Using namespaces for page ownership


Yaron, this is indeed an interesting subject. I work with various organizations that are interested to use Semantic MediaWiki for their work and the one thing that holds them back is "ownership". Part of it is the psychological barrier that many feel to give up your sense of exclusivity, whcih is an irreversible result of choosing a collaborative platform. That's a learning process. And it helps to show that Mediawiki has plenty of control built in with history of changes, page watch, rollback and undo.

The more difficult issue is ownership that is related to decision making and authorization levels. If, for instance, a set of standards is decided upon through a meticulus process of negotiations and records of proceedings and national positions, stakeholders do not want their particular contributions in that process be altered. And for procedural, historical and legal purpose, there is a need to establish a better and tighter control - one might say: against the nature of the wiki - by articicially creating ownership.

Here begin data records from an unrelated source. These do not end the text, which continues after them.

import Literature.NumberTheory.EllipticCurves.PAdicBSDKatoFiniteProofs
import Literature.NumberTheory.EllipticCurves.HeegnerPointReflectionHolds
import HarnessLib

/-!
# bsd.S20, Kato's finiteness theorem for `L(E,1) ≠ 0`: Kolyvagin's route, down to printed inputs

Second sibling proof file of `Literature.NumberTheory.EllipticCurves.PAdicBSD` for the named fact
`Literature.NumberTheory.EllipticCurves.kato_finite_of_L_one_ne_zero` (K. Kato, *`p`-adic Hodge
theory and values of zeta functions of modular forms*, Astérisque 295 (2004), Thm. 14.2 (2) and
Cor. 14.3, p. 235, instance `A = E`, `K = ℚ`, `χ = 1`): for an elliptic curve `E/ℚ` and a prime
`p`, `L(E, 1) ≠ 0 ⇒ E(ℚ)`, `Ш(E/ℚ)[p^∞]` and `Sel_{p^∞}(E/ℚ)` are finite.

`PAdicBSDKatoFiniteProofs` reduces the fact to bsd.S17
(`rank_eq_analyticRank_of_analyticRank_le_one`, Gross–Zagier–Kolyvagin in analytic rank `≤ 1`),
whose own reduction in the tree (`rank_eq_analyticRank_of_analyticRank_le_one_of_modularity''`,
`HeegnerPointReflectionHolds`) consumes six printed theorems, among them Waldspurger's
non-vanishing theorem for quadratic twists — needed only in analytic rank `1`. This file runs the
analytic-rank-`0` branch of that argument on its own, i.e. the original route by which the
statement was first proved for modular elliptic curves (Kolyvagin 1988/1990, with the auxiliary
imaginary quadratic field supplied by Murty–Murty 1991 / Bump–Friedberg–Hoffstein 1990, and
Gross–Zagier 1986), as printed in Darmon, *Rational Points on Modular Elliptic Curves*, CBMS 101
(2004), §3.9, proof of Thm. 3.22, case `sign(E, ℚ) = +1`:

1. modularity (`hmod`, `existsUnique_isNewformOf`, Breuil–Conrad–Diamond–Taylor 2001) makes
   `L(E, s)` entire (`hasEntireLFunction_rat_of_modularity`), so `L(E,1) ≠ 0` means
   `ord_{s=1} L(E, s) = 0`, and gives the functional equation with sign `w(E)`
   (`hasFunctionalEquationSign_rootNumber_of_modularity`, Hecke + Atkin–Lehner, both theorems of
   the tree via `isNewform0_exists_functional_equation_two_and`), whence `w(E) = +1` by parity
   (`WeierstrassCurve.even_analyticRank_iff_of_modularity`, `RootNumberModularityProofs`);
2. Murty–Murty (`hMM`, `murtyMurty_exists_heegnerField_twist_simpleZero`, Ann. of Math. 133
   (1991), Corollary p. 449): an imaginary quadratic `K` satisfying the Heegner hypothesis for
   `N_E` with `L(E^{(d_K)}, s)` having a simple zero at `s = 1`; hence
   `ord_{s=1} L(E/K, s) = 0 + 1 = 1` (`analyticRankEK_eq_add_of`) and `L'(E/K, 1) ≠ 0`;
3. the Heegner point `P_K ∈ E(K)` (`hHP`, `exists_isHeegnerPoint`, Gross 1984) has infinite order
   by the Gross–Zagier formula (`hGZ`, `gross_zagier`;
   `not_isOfFinAddOrder_of_isHeegnerPoint_of_LDerivEK_ne_zero`);
4. Kolyvagin (`hKo`, `kolyvagin`, Kolyvagin 1990 Thm. A / Gross 1991 Thm. 1.3):
   `rank E(K) = 1` and `Ш(E/K)` finite; so `Ш(E/ℚ)` is finite
   (`shaFinite_of_shaFinite_baseChange_holds`);
5. Darmon's Prop. 3.11, a theorem of the tree (`heegnerPoint_conj_add_rootNumber_smul_holds`):
   `σ P_K + w(E) P_K = σ P_K + P_K` is torsion for the reflection `σ` of `K`, so `E(ℚ)` has rank
   `0` (`mordellWeilRank_eq_zero_of_conjMap_add_isOfFinAddOrder`, with Mordell–Weil over `K`,
   `module_finite_point_holds`);
6. any model: pass to a global minimal model (`hasGlobalMinimalModel_rat_holds`) and transport
   `L`, rank and `Ш` (`analyticRank_variableChange_holds`, `mordellWeilRank_variableChange_holds`,
   `shaFinite_variableChange_iff_holds`);
7. `rank E(ℚ) = 0 ⇒ E(ℚ)` finite (Mordell–Weil, `finite_point_of_rank_zero`), `Ш(E/ℚ)` finite
   `⇒ Ш(E/ℚ)[p^∞]` finite, and both `⇒ Sel_{p^∞}(E/ℚ)` finite
   (`finite_selmerGroupPInfty_of_finite`, `PAdicBSDKatoFiniteProofs`).

Result: `kato_finite_of_L_one_ne_zero_of_kolyvagin` — the fact for every elliptic `W/ℚ` and
prime `p` from exactly the five named inputs `hmod`, `hMM`, `hGZ`, `hHP`, `hKo`, each a single
primary theorem in print and each still an undischarged named fact of the tree; the trust base of
`kato_finite_of_L_one_ne_zero` is thereby contained in (and one input smaller than) that of
bsd.S17. Kato's own Euler-system proof (Astérisque 295, §§12–14) is independent of all five and
is not formalised. Only theorems are added: no definition, no new named fact.

## References

* K. Kato, *`p`-adic Hodge theory and values of zeta functions of modular forms*, Astérisque 295
  (2004), 117–290, Thm. 14.2 (2) and Cor. 14.3 (p. 235). [Kato2004Asterisque]
* H. Darmon, *Rational Points on Modular Elliptic Curves*, CBMS 101 (2004), Prop. 3.11, Thm. 3.22
  and its proof, §3.9. [Darmon2004]
* V. A. Kolyvagin, *Finiteness of `E(ℚ)` and `Ш(E, ℚ)` for a subclass of Weil curves*, Izv. Akad.
  Nauk SSSR 52 (1988), 522–540; *Euler systems*, The Grothendieck Festschrift II, Progr. Math. 87
  (1990), 435–483, Thm. A. [Kolyvagin1990]
* B. H. Gross, *Kolyvagin's work on modular elliptic curves*, in *`L`-functions and arithmetic*
  (Durham 1989), LMS Lecture Notes 153 (1991), 235–256, (1.1) and Thm. 1.3. [Gross1991]
* M. R. Murty, V. K. Murty, *Mean values of derivatives of modular `L`-series*, Ann. of Math. 133
  (1991), 447–475, Corollary p. 449. [MurtyMurty1991]
* B. H. Gross, D. Zagier, *Heegner points and derivatives of `L`-series*, Invent. Math. 84 (1986),
  225–320, Thm. I.6.3. [GrossZagierInvent1986]
-/

noncomputable section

You list a couple of extensions that may work for certain process and certain user communities. A totally different solution would be to use separate namespaces per user community and authorization level, and set the permissions for them in the access to those namespaces. In your view, is this a feasible and effective solution? I reognize that for a large organization with a complex administrative process, this could lead to a significant number of namespaces, and that the management of the settings for reading and editing access to those namespaces, and the transposing of information thereof, would be a monster. Still, I think it would be possible. Or not?

22:31, 1 April 2015

Sorry for the long delay! I didn't see this message until yesterday. Yes, I agree that page ownership is a big deal for some organizations - and that much of it is indeed psychological. Yes, separate namespaces could work - and if there are a lot of them, it would be tricky to manage all of them. A lot of this sort of thing is on a case-by-case basis - it depends on how many people are involved, how many organizations are involved, how close the organizations are to one another, etc. Another solution is to simply have different wikis, of course - which might be the easiest option to manage.